**WORK ITEM**:
In the records below, find the line that contains "n).const_smul (s j)" and the line that contains "rw [hf'smul]; funext". Set down exactly those lines and every line between them, and nothing more.

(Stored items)
/-! ### 3. ★ The sign dichotomy for invariant ground states -/

/-- ★ **The invariant ground state of `𝔥` does not change sign.**  A colour-rotation invariant `C²` function `ψ` on
`ℝ⁹` with `𝔥ψ = physLevel 1 · ψ` pointwise, `|ψ(x)| ≤ C e^{−‖x‖}`, and `ψ ≢ 0` is either strictly positive everywhere
or strictly negative everywhere.  (Minimizing sequence `χ_Rψ` in the invariant core + the variational
Perron–Frobenius step + Hopf's minimum principle; see the module docstring.)
[cite: ReedSimonIV1978, Thm. XIII.48] [cite: LiebLoss2001, Thm. 11.8, PDF pp. 205–206] [cite: LopezGomez2012, Thm. 1.2] -/
theorem groundState_pos_or_neg {ψ : ZM → ℝ} (hψ : ContDiff ℝ 2 ψ) (hinv : IsGaugeInv ψ)
    (heig : ∀ x, hApply ψ x = physLevel 1 * ψ x) (hdec : ∃ C : ℝ, ∀ x, |ψ x| ≤ C * Real.exp (-‖x‖))
    (hne : ∃ x, ψ x ≠ 0) : (∀ x, 0 < ψ x) ∨ (∀ x, ψ x < 0) := by
  obtain ⟨C, hC⟩ := hdec
  have hcont : Continuous ψ := hψ.continuous
  have hψL2 : MemLp ψ 2 (volume : Measure ZM) := memLp_two_of_abs_le_exp hcont hC
  obtain ⟨v, hfw, hmin⟩ := exists_core_minimizing_seq hψ hinv heig hC hψL2
  have hm1 : (-1 : ℝ) < physLevel 1 := by
    have h0 : 0 ≤ physLevel 1 := physLevel_nonneg le_rfl
    linarith
  -- the core-language Perron–Frobenius step
  have hsign : 0 ≤ hψL2.toLp ψ ∨ hψL2.toLp ψ ≤ 0 :=
    Literature.Analysis.UnboundedOperators.sign_of_core_minimizing_seq coreEmbedding coreOp
      coreSpace_form_identity coreSpace_habs coreSpace_positivityImproving hm1 physLevel_one_mul_le_coreForm v hfw hmin
  have hne' : ¬ ∀ x, ψ x = 0 := fun h => by obtain ⟨x, hx⟩ := hne; exact hx (h x)
  rcases hsign with h0 | h0
  · -- `ψ ≥ 0` everywhere, hence `> 0` (Hopf)
    exact Or.inl ((pos_or_eq_zero_of_nonneg_of_hApply_eq hψ (nonneg_of_toLp_nonneg hcont hψL2 h0) heig).resolve_right
      hne')
  · -- `ψ ≤ 0` everywhere, hence `< 0` (Hopf for `−ψ`)
    have hψ0 := nonpos_of_toLp_nonpos hcont hψL2 h0
    have hnψ0 : ∀ x, 0 ≤ (-ψ) x := fun x => neg_nonneg.2 (hψ0 x)
    have hneig : ∀ x, hApply (-ψ) x = physLevel 1 * (-ψ) x := fun x => by
      rw [hApply_neg hψ, heig x, Pi.neg_apply, mul_neg]
    have hnne : ¬ ∀ x, (-ψ) x = 0 := fun h => hne' fun x => neg_eq_zero.1 (h x)
    have hpos := (pos_or_eq_zero_of_nonneg_of_hApply_eq hψ.neg hnψ0 hneig).resolve_right hnne
    exact Or.inr fun x => neg_pos.1 (hpos x)

/-! ### 3. AL1 families: the ground state `f_0` has a strict sign and may be chosen positive -/

/-- For a family `f_0, …, f_k` with the five clauses of `LuscherHamiltonianEigenfunctions k` (smooth, colour-invariant,
`L²`-orthonormal, classical eigenfunctions at `physLevel (j+1)`, `ExpDecay₂`), the ground state `f_0` is everywhere
`> 0` or everywhere `< 0`. [cite: ReedSimonIV1978, Thm. XIII.48] [cite: LiebLoss2001, Thm. 11.8] -/
theorem groundState_sign_of_clauses {k : ℕ} {f : Fin (k + 1) → ZM → ℝ}
    (hsmooth : ∀ j, ∀ n : ℕ∞, ContDiff ℝ n (f j)) (hinv : ∀ j, IsGaugeInv (f j))
    (horth : ∀ i j, ∫ x, f i x * f j x = if i = j then (1 : ℝ) else 0)
    (heig : ∀ j, ∀ x : ZM, hApply (f j) x = physLevel ((j : ℕ) + 1) * f j x)
    (hdec : ∀ j, ExpDecay₂ (f j)) : (∀ x, 0 < f 0 x) ∨ (∀ x, f 0 x < 0) := by
  have heig0 : ∀ x, hApply (f 0) x = physLevel 1 * f 0 x := fun x => by
    have h := heig 0 x
    simp only [Fin.val_zero, zero_add] at h
    exact h
  obtain ⟨C, -, hC⟩ := (hdec 0).exists_abs_le
  refine groundState_pos_or_neg (contDiff_two_of_forall (hsmooth 0)) (hinv 0) heig0 ⟨C, hC⟩ ?_
  by_contra h
  have h' : ∀ x, f 0 x = 0 := fun x => by
    by_contra hx
    exact h ⟨x, hx⟩
  have h1 := horth 0 0
  rw [if_pos rfl] at h1
  have h2 : (∫ x, f 0 x * f 0 x) = 0 := by simp [h']
  rw [h2] at h1
  exact zero_ne_one h1

/-- **Sign normalisation of a given family.**  For `f_0, …, f_k` with the five AL1 clauses there is a family `f'` with the
same clauses, `f'_j = f_j` for `j ≠ 0`, `f'_0 = ± f_0`, and `f'_0 > 0` everywhere (flip the sign of `f_0` if it is negative).
[cite: ReedSimonIV1978, Thm. XIII.47–48] [cite: LiebLoss2001, Thm. 11.8] -/
theorem exists_pos_groundState_of_clauses {k : ℕ} {f : Fin (k + 1) → ZM → ℝ}
    (hsmooth : ∀ j, ∀ n : ℕ∞, ContDiff ℝ n (f j)) (hinv : ∀ j, IsGaugeInv (f j))
    (horth : ∀ i j, ∫ x, f i x * f j x = if i = j then (1 : ℝ) else 0)
    (heig : ∀ j, ∀ x : ZM, hApply (f j) x = physLevel ((j : ℕ) + 1) * f j x)
    (hdec : ∀ j, ExpDecay₂ (f j)) :
    ∃ f' : Fin (k + 1) → ZM → ℝ,
      (∀ j, ∀ n : ℕ∞, ContDiff ℝ n (f' j)) ∧ (∀ j, IsGaugeInv (f' j)) ∧
      (∀ i j, ∫ x, f' i x * f' j x = if i = j then (1 : ℝ) else 0) ∧
      (∀ j, ∀ x : ZM, hApply (f' j) x = physLevel ((j : ℕ) + 1) * f' j x) ∧
      (∀ j, ExpDecay₂ (f' j)) ∧ (∀ x, 0 < f' 0 x) ∧ (∀ j, j ≠ 0 → f' j = f j) ∧ (f' 0 = f 0 ∨ f' 0 = -f 0) := by
  rcases groundState_sign_of_clauses hsmooth hinv horth heig hdec with hpos | hneg
  · exact ⟨f, hsmooth, hinv, horth, heig, hdec, hpos, fun j _ => rfl, Or.inl rfl⟩
  -- flip the sign of `f_0`: `f'_j = s_j f_j`, `s_0 = −1`, `s_j = 1` otherwise
  set s : Fin (k + 1) → ℝ := fun j => if j = 0 then -1 else 1 with hs_def
  have hs0 : s 0 = -1 := by simp [hs_def]
  have hsj : ∀ j, j ≠ 0 → s j = 1 := fun j hj => by simp [hs_def, hj]
  have hs2 : ∀ j, s j * s j = 1 := fun j => by
    by_cases hj : j = 0 <;> simp [hs_def, hj]
  have hsabs : ∀ j, |s j| = 1 := fun j => by
    by_cases hj : j = 0 <;> simp [hs_def, hj]
  set f' : Fin (k + 1) → ZM → ℝ := fun j x => s j * f j x with hf'_def
  have hf'smul : ∀ j, f' j = s j • f j := fun j => by
    funext x; simp [hf'_def]
  refine ⟨f', fun j n => ?_, fun j M hM x => ?_, fun i j => ?_, fun j x => ?_, fun j => ?_, fun x => ?_,
    fun j hj => ?_, Or.inr ?_⟩
  · rw [hf'smul]; exact (hsmooth j n).const_smul (s j)
  · simp only [hf'_def, hinv j M hM x]
  · have e : (fun x => f' i x * f' j x) = fun x => (s i * s j) * (f i x * f j x) := by
      funext x; simp only [hf'_def]; ring
    rw [e, integral_const_mul, horth i j]
    by_cases hij : i = j
    · subst hij; rw [if_pos rfl, hs2, one_mul]
    · rw [if_neg hij, mul_zero]
  · rw [hf'smul j, hApply_smul (contDiff_two_of_forall (hsmooth j)), heig j x, Pi.smul_apply, smul_eq_mul]
    ring
  · obtain ⟨C, hC⟩ := hdec j
    have hd2 : ContDiff ℝ 2 (f j) := contDiff_two_of_forall (hsmooth j)
    have hd : Differentiable ℝ (f j) := differentiable_of_contDiff_two hd2
    have e1 : ∀ p, pderiv p (f' j) = s j • pderiv p (f j) := fun p => by
      rw [hf'smul]; funext x; rw [pderiv_smul hd, Pi.smul_apply, smul_eq_mul]
    have e2 : ∀ p q x, pderiv p (pderiv q (f' j)) x = s j * pderiv p (pderiv q (f j)) x := fun p q x => by
      rw [e1 q, pderiv_smul (differentiable_pderiv_of_contDiff_two hd2 q)]
    refine ⟨C, fun x => ⟨?_, fun p => ?_, fun p q => ?_⟩⟩
    · simp only [hf'_def, abs_mul, hsabs, one_mul]; exact (hC x).1
    · rw [e1 p, Pi.smul_apply, smul_eq_mul, abs_mul, hsabs, one_mul]; exact (hC x).2.1 p
    · rw [e2, abs_mul, hsabs, one_mul]; exact (hC x).2.2 p q
  · show 0 < s 0 * f 0 x
    rw [hs0, neg_one_mul]
    exact neg_pos.2 (hneg x)
  · funext x
    show s j * f j x = f j x
    rw [hsj j hj, one_mul]
  · funext x
    show s 0 * f 0 x = (-f 0) x
    rw [hs0, neg_one_mul, Pi.neg_apply]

**RESULT OF THIS TASK**:
  · rw [hf'smul]; exact (hsmooth j n).const_smul (s j)
  · simp only [hf'_def, hinv j M hM x]
  · have e : (fun x => f' i x * f' j x) = fun x => (s i * s j) * (f i x * f j x) := by
      funext x; simp only [hf'_def]; ring
    rw [e, integral_const_mul, horth i j]
    by_cases hij : i = j
    · subst hij; rw [if_pos rfl, hs2, one_mul]
    · rw [if_neg hij, mul_zero]
  · rw [hf'smul j, hApply_smul (contDiff_two_of_forall (hsmooth j)), heig j x, Pi.smul_apply, smul_eq_mul]
    ring
  · obtain ⟨C, hC⟩ := hdec j
    have hd2 : ContDiff ℝ 2 (f j) := contDiff_two_of_forall (hsmooth j)
    have hd : Differentiable ℝ (f j) := differentiable_of_contDiff_two hd2
    have e1 : ∀ p, pderiv p (f' j) = s j • pderiv p (f j) := fun p => by
      rw [hf'smul]; funext x; rw [pderiv_smul hd, Pi.smul_apply, smul_eq_mul]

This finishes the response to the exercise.